▶ **WHAT TO PRODUCE**: Reproduce only the top of the records, down to and including the line containing "have h2 := Finset.card_image_le".

*** DATA SECTION ***

/-! ## §2 Case B engine: a sum-of-products decomposition forces singular points at infinity -/

/-- **Case B engine.**  Let `F = Σ_{o : ι} P_o Q_o + N₀₀` in `ℂ[x₁..x_w]` with all `P_o, Q_o`
constant free (degrees `≤ E`), `deg N₀₀ < n`, `deg F ≤ n ≤ 2E`, and `2·#ι < w`.  Then the
gradient of the degree-`n` component of `F` has a NONZERO common zero (mechanism in the module
docstring). [cite: KumarVolk2022b, Lemma 11 and §3.3] -/
theorem exists_ne_zero_grad_eq_zero_of_decomposition {ι : Type} [Fintype ι] {n E : ℕ}
    (hw : 2 * Fintype.card ι < w) (F N₀₀ : MvPolynomial (Fin w) ℂ)
    (P Q : ι → MvPolynomial (Fin w) ℂ) (hP0 : ∀ o, constantCoeff (P o) = 0)
    (hQ0 : ∀ o, constantCoeff (Q o) = 0) (hPdeg : ∀ o, (P o).totalDegree ≤ E)
    (hQdeg : ∀ o, (Q o).totalDegree ≤ E) (hN : N₀₀.totalDegree < n) (hFdeg : F.totalDegree ≤ n)
    (hnE : n ≤ 2 * E) (hid : F = ∑ o, P o * Q o + N₀₀) :
    ∃ ζ : Fin w → ℂ, ζ ≠ 0 ∧ ∀ i, eval ζ (pderiv i (homogeneousComponent n F)) = 0 := by
  classical
  letI : GradedAlgebra (homogeneousSubmodule (Option (Fin w)) ℂ) := MvPolynomial.gradedAlgebra
  let a : ι → MvPolynomial (Option (Fin w)) ℂ := fun o => homogenizeTo E (P o)
  let b : ι → MvPolynomial (Option (Fin w)) ℂ := fun o => homogenizeTo E (Q o)
  let s : Finset (MvPolynomial (Option (Fin w)) ℂ) := Finset.univ.image a ∪ Finset.univ.image b
  set 𝔞 : Ideal (MvPolynomial (Option (Fin w)) ℂ) := Ideal.span (s : Set _) with h𝔞
  have hscard : s.card ≤ 2 * Fintype.card ι := by
    refine (Finset.card_union_le _ _).trans ?_
    have h1 := Finset.card_image_le (s := Finset.univ) (f := a)
    have h2 := Finset.card_image_le (s := Finset.univ) (f := b)
    rw [Finset.card_univ] at h1 h2
    omega
  have ha : ∀ o, a o ∈ 𝔞 := fun o => Ideal.subset_span (Finset.mem_coe.2
    (Finset.mem_union_left _ (Finset.mem_image_of_mem _ (Finset.mem_univ o))))
  have hb : ∀ o, b o ∈ 𝔞 := fun o => Ideal.subset_span (Finset.mem_coe.2
    (Finset.mem_union_right _ (Finset.mem_image_of_mem _ (Finset.mem_univ o))))
  have h𝔞hom : 𝔞.IsHomogeneous (homogeneousSubmodule (Option (Fin w)) ℂ) := by
    refine Ideal.homogeneous_span (𝒜 := homogeneousSubmodule (Option (Fin w)) ℂ) _ ?_
    intro x hx
    rw [Finset.mem_coe, Finset.mem_union, Finset.mem_image, Finset.mem_image] at hx
    rcases hx with ⟨o, -, rfl⟩ | ⟨o, -, rfl⟩
    · exact ⟨E, (mem_homogeneousSubmodule E _).2 (homogenizeTo_isHomogeneous (hPdeg o))⟩
    · exact ⟨E, (mem_homogeneousSubmodule E _).2 (homogenizeTo_isHomogeneous (hQdeg o))⟩
  have hrad : (X none : MvPolynomial (Option (Fin w)) ℂ) ∉ 𝔞.radical := by
    intro h
    obtain ⟨N, hN⟩ := Ideal.mem_radical_iff.1 h
    let φ : MvPolynomial (Option (Fin w)) ℂ →ₐ[ℂ] MvPolynomial Unit ℂ :=
      aeval fun o : Option (Fin w) => (o.elim (X ()) (fun _ => 0) : MvPolynomial Unit ℂ)
    have hmap : 𝔞.map (φ : MvPolynomial (Option (Fin w)) ℂ →+* MvPolynomial Unit ℂ) = ⊥ := by
      rw [h𝔞, Ideal.map_span, Ideal.span_eq_bot]
      rintro _ ⟨x, hx, rfl⟩
      rw [Finset.mem_coe, Finset.mem_union, Finset.mem_image, Finset.mem_image] at hx
      rcases hx with ⟨o, -, rfl⟩ | ⟨o, -, rfl⟩
      · exact aeval_axis_homogenizeTo_eq_zero _ (hP0 o)
      · exact aeval_axis_homogenizeTo_eq_zero _ (hQ0 o)
    have h0 : φ (X none ^ N) = 0 := by
      have := Ideal.mem_map_of_mem (φ : MvPolynomial (Option (Fin w)) ℂ →+* MvPolynomial Unit ℂ) hN
      rw [hmap, Ideal.mem_bot] at this
      exact this
    rw [map_pow, show φ (X none) = X () by simp [φ]] at h0
    exact (pow_ne_zero N (X_ne_zero ())) h0
  obtain ⟨𝔭, h𝔭, hX⟩ : ∃ 𝔭 : Ideal (MvPolynomial (Option (Fin w)) ℂ),
      𝔭 ∈ 𝔞.minimalPrimes ∧ (X none : MvPolynomial (Option (Fin w)) ℂ) ∉ 𝔭 := by
    rw [← Ideal.sInf_minimalPrimes, Submodule.mem_sInf] at hrad
    push Not at hrad
    exact hrad
  haveI h𝔭p : 𝔭.IsPrime := h𝔭.1.1
  have h𝔞𝔭 : 𝔞 ≤ 𝔭 := h𝔭.1.2
  have h𝔭hom : 𝔭.IsHomogeneous (homogeneousSubmodule (Option (Fin w)) ℂ) :=
    isHomogeneous_of_mem_minimalPrimes h𝔞hom h𝔭
  have hht : 𝔭.height < w := by
    have h1 : 𝔭.height ≤ s.card := Ideal.height_le_card_of_mem_minimalPrimes_span_finset h𝔭
    have h2 : ((s.card : ℕ) : ℕ∞) ≤ ((2 * Fintype.card ι : ℕ) : ℕ∞) := by exact_mod_cast hscard
    have h3 : ((2 * Fintype.card ι : ℕ) : ℕ∞) < ((w : ℕ) : ℕ∞) := by exact_mod_cast hw
    exact lt_of_le_of_lt (h1.trans h2) h3
  have hdeg' : (F - N₀₀).totalDegree ≤ n :=
    (totalDegree_sub _ _).trans (max_le hFdeg hN.le)
  set H' := homogenizeTo n (F - N₀₀) with hH'
  have hsum : ∑ o, a o * b o = X none ^ (2 * E - n) * H' := by
    have h1 : ∑ o, a o * b o = homogenizeTo (2 * E) (F - N₀₀) := by
      refine eq_homogenizeTo_of_isHomogeneous ?_ ?_
      · rw [show 2 * E = E + E by ring]
        exact IsHomogeneous.sum _ _ _ fun o _ =>
          (homogenizeTo_isHomogeneous (hPdeg o)).mul (homogenizeTo_isHomogeneous (hQdeg o))
      · rw [map_sum]
        simp only [a, b, map_mul, dehomogenization_homogenizeTo]
        rw [hid, add_sub_cancel_right]
    rw [h1, hH', show 2 * E = n + (2 * E - n) by omega, homogenizeTo_add_right hdeg']
    congr 2
    omega
  have hdH : ∀ i : Fin w, pderiv (some i) H' ∈ 𝔭 := by
    intro i
    have hmem : pderiv (some i) (∑ o, a o * b o) ∈ 𝔞 := by
      rw [map_sum]
      refine Ideal.sum_mem _ fun o _ => ?_
      rw [(pderiv (some i)).leibniz, smul_eq_mul, smul_eq_mul]
      exact Ideal.add_mem _ (Ideal.mul_mem_right _ _ (ha o)) (Ideal.mul_mem_right _ _ (hb o))
    rw [hsum, (pderiv (some i)).leibniz, smul_eq_mul, smul_eq_mul, (pderiv (some i)).leibniz_pow,
      pderiv_X, Pi.single_eq_of_ne (by simp : (none : Option (Fin w)) ≠ some i), smul_zero,
      smul_zero, mul_zero, add_zero] at hmem
    rcases h𝔭p.mem_or_mem (h𝔞𝔭 hmem) with h1 | h2
    · exact absurd (h𝔭p.mem_of_pow_mem _ h1) hX
    · exact h2
  obtain ⟨ξ, hξ0, hξn, hξ⟩ := exists_ne_zero_none_eq_zero_of_isPrime h𝔭hom hX hht
  refine ⟨ξ ∘ some, hξ0, fun i => ?_⟩
  have hξeq : ξ = fun o : Option (Fin w) => (o.elim 0 (ξ ∘ some) : ℂ) := by
    funext o; cases o with
    | none => exact hξn
    | some j => rfl
  have h := hξ _ (hdH i)
  rw [hξeq, eval_elim_zero, aeval_elim_zero_pderiv_some, hH', aeval_elim_zero_homogenizeTo _ hdeg',
    map_sub, homogeneousComponent_eq_zero n N₀₀ hN, sub_zero] at h
  exact h

/-- **Case B for an affine matrix in block shape.**  An affine matrix of size `(k'+1) + (s+1)`
(`k' ≥ 1`) over `ℂ[x₁..x_w]`, `w ≥ 2k' + 5`, whose determinant vanishes at the origin, has degree
`≤ s + 3`, and whose constant part has corank exactly one, has a top form (degree `s + 3`) with a
singular cone: Kumar–Volk decomposition + the case B engine. [cite: KumarVolk2022b, §3.3] -/
theorem exists_ne_zero_grad_eq_zero_caseB {s k' : ℕ} (hk : 1 ≤ k') (hw : 2 * k' + 5 ≤ w)
    (M : Matrix (Fin ((k' + 1) + (s + 1))) (Fin ((k' + 1) + (s + 1))) (MvPolynomial (Fin w) ℂ))
    (hM : ∀ i j, (M i j).totalDegree ≤ 1) (h0 : constantCoeff M.det = 0)
    (hrank : (constPart M).rank = k' + (s + 1)) (hdeg : M.det.totalDegree ≤ s + 3) :
    ∃ ζ : Fin w → ℂ, ζ ≠ 0 ∧ ∀ i, eval ζ (pderiv i (homogeneousComponent (s + 3) M.det)) = 0 := by
  obtain ⟨P, Qq, N₀₀, hP0, hQ0, hPdeg, hQdeg, hN, hid⟩ :=
    exists_sum_mul_decomposition hk M hM h0 hrank
  refine exists_ne_zero_grad_eq_zero_of_decomposition (ι := Option (Fin (k' + 1)))
    (E := (k' + 2) * (s + 3)) ?_ M.det N₀₀ P Qq hP0 hQ0 hPdeg hQdeg (by omega) hdeg (by nlinarith) hid
  rw [Fintype.card_option, Fintype.card_fin]
  omega

/-! ## §3 Translation in homogeneous coordinates and the dichotomy -/

/-- The pencil entry of an affine polynomial `p = p₀ + ℓ`: `homogenizeTo 1 p = p₀ x₀ + ℓ(x)`.
[cite: CoxLittleOShea2007, Ch.8 §2 Prop. 7 (iv)] -/
theorem homogenizeTo_one_eq (p : MvPolynomial (Fin w) ℂ) (hp : p.totalDegree ≤ 1) :
    homogenizeTo 1 p = C (coeff 0 p) * X none + rename some (homogeneousComponent 1 p) := by
  symm
  refine eq_homogenizeTo_of_isHomogeneous ?_ ?_
  · refine IsHomogeneous.add ?_ ?_
    · simpa using (isHomogeneous_C (Option (Fin w)) (coeff 0 p)).mul (isHomogeneous_X ℂ none)
    · exact (homogeneousComponent_isHomogeneous 1 p).rename_isHomogeneous
  · rw [map_add, map_mul, dehomogenization_C, dehomogenization_X_none, mul_one]
    have h : dehomogenization (rename some (homogeneousComponent 1 p)) = homogeneousComponent 1 p := by
      rw [dehomogenization, aeval_rename]
      exact aeval_X_left_apply _
    rw [h]
    conv_rhs => rw [eq_homogeneousComponent_zero_add_one hp, homogeneousComponent_zero]

/-- The translation `x ↦ x + x₀ v` of the homogeneous coordinates on a linear form `ℓ(x)`:
`ℓ(x + x₀ v) = ℓ(x) + ℓ(v) x₀`. [folklore] -/
theorem aeval_translate_rename_of_isHomogeneous_one (v : Fin w → ℂ) (ℓ : MvPolynomial (Fin w) ℂ)
    (hℓ : ℓ.totalDegree ≤ 1) (hℓ0 : coeff 0 ℓ = 0) :
    aeval (fun o : Option (Fin w) =>
        (o.elim (X none) (fun i => X (some i) + C (v i) * X none) : MvPolynomial (Option (Fin w)) ℂ))
      (rename some ℓ) = rename some ℓ + C (eval v ℓ) * X none := by
  classical
  rw [aeval_rename]
  conv_lhs => rw [LRPencil.eq_affine_of_totalDegree_le_one ℓ hℓ]
  conv_rhs => rw [LRPencil.eq_affine_of_totalDegree_le_one ℓ hℓ]
  simp only [hℓ0, C_0, zero_add, map_sum, map_mul, aeval_C, algebraMap_eq, Function.comp_apply,
    aeval_X, Option.elim_some, rename_C, rename_X, eval_C, eval_X]
  rw [Finset.sum_mul, ← Finset.sum_add_distrib]
  refine Finset.sum_congr rfl fun i _ => ?_
  ring

/-- A nonconstant polynomial over `ℂ` has a zero. [folklore] -/
theorem exists_eval_eq_zero_of_totalDegree_ne_zero (f : MvPolynomial (Fin w) ℂ)
    (hf : f.totalDegree ≠ 0) : ∃ v : Fin w → ℂ, eval v f = 0 := by
  have hunit : ¬ IsUnit f := fun h =>
    hf (MvPolynomial.isUnit_iff_totalDegree_of_isReduced.1 h).2
  have htop : Ideal.span {f} ≠ ⊤ := by
    rw [Ne, Ideal.span_singleton_eq_top]
    exact hunit
  obtain ⟨𝔪, h𝔪, hf𝔪⟩ := Ideal.exists_le_maximal _ htop
  obtain ⟨v, hv⟩ := (MvPolynomial.isMaximal_iff_eq_vanishingIdeal_singleton (I := 𝔪)).1 h𝔪
  refine ⟨v, ?_⟩
  have h := hf𝔪 (Ideal.mem_span_singleton_self f)
  rw [hv, MvPolynomial.mem_vanishingIdeal_iff] at h
  simpa using h v rfl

*** End of DATA SECTION ***

▶ **EXERCISE SOLUTION**:
/-! ## §2 Case B engine: a sum-of-products decomposition forces singular points at infinity -/

/-- **Case B engine.**  Let `F = Σ_{o : ι} P_o Q_o + N₀₀` in `ℂ[x₁..x_w]` with all `P_o, Q_o`
constant free (degrees `≤ E`), `deg N₀₀ < n`, `deg F ≤ n ≤ 2E`, and `2·#ι < w`.  Then the
gradient of the degree-`n` component of `F` has a NONZERO common zero (mechanism in the module
docstring). [cite: KumarVolk2022b, Lemma 11 and §3.3] -/
theorem exists_ne_zero_grad_eq_zero_of_decomposition {ι : Type} [Fintype ι] {n E : ℕ}
    (hw : 2 * Fintype.card ι < w) (F N₀₀ : MvPolynomial (Fin w) ℂ)
    (P Q : ι → MvPolynomial (Fin w) ℂ) (hP0 : ∀ o, constantCoeff (P o) = 0)
    (hQ0 : ∀ o, constantCoeff (Q o) = 0) (hPdeg : ∀ o, (P o).totalDegree ≤ E)
    (hQdeg : ∀ o, (Q o).totalDegree ≤ E) (hN : N₀₀.totalDegree < n) (hFdeg : F.totalDegree ≤ n)
    (hnE : n ≤ 2 * E) (hid : F = ∑ o, P o * Q o + N₀₀) :
    ∃ ζ : Fin w → ℂ, ζ ≠ 0 ∧ ∀ i, eval ζ (pderiv i (homogeneousComponent n F)) = 0 := by
  classical
  letI : GradedAlgebra (homogeneousSubmodule (Option (Fin w)) ℂ) := MvPolynomial.gradedAlgebra
  let a : ι → MvPolynomial (Option (Fin w)) ℂ := fun o => homogenizeTo E (P o)
  let b : ι → MvPolynomial (Option (Fin w)) ℂ := fun o => homogenizeTo E (Q o)
  let s : Finset (MvPolynomial (Option (Fin w)) ℂ) := Finset.univ.image a ∪ Finset.univ.image b
  set 𝔞 : Ideal (MvPolynomial (Option (Fin w)) ℂ) := Ideal.span (s : Set _) with h𝔞
  have hscard : s.card ≤ 2 * Fintype.card ι := by
    refine (Finset.card_union_le _ _).trans ?_
    have h1 := Finset.card_image_le (s := Finset.univ) (f := a)
    have h2 := Finset.card_image_le (s := Finset.univ) (f := b)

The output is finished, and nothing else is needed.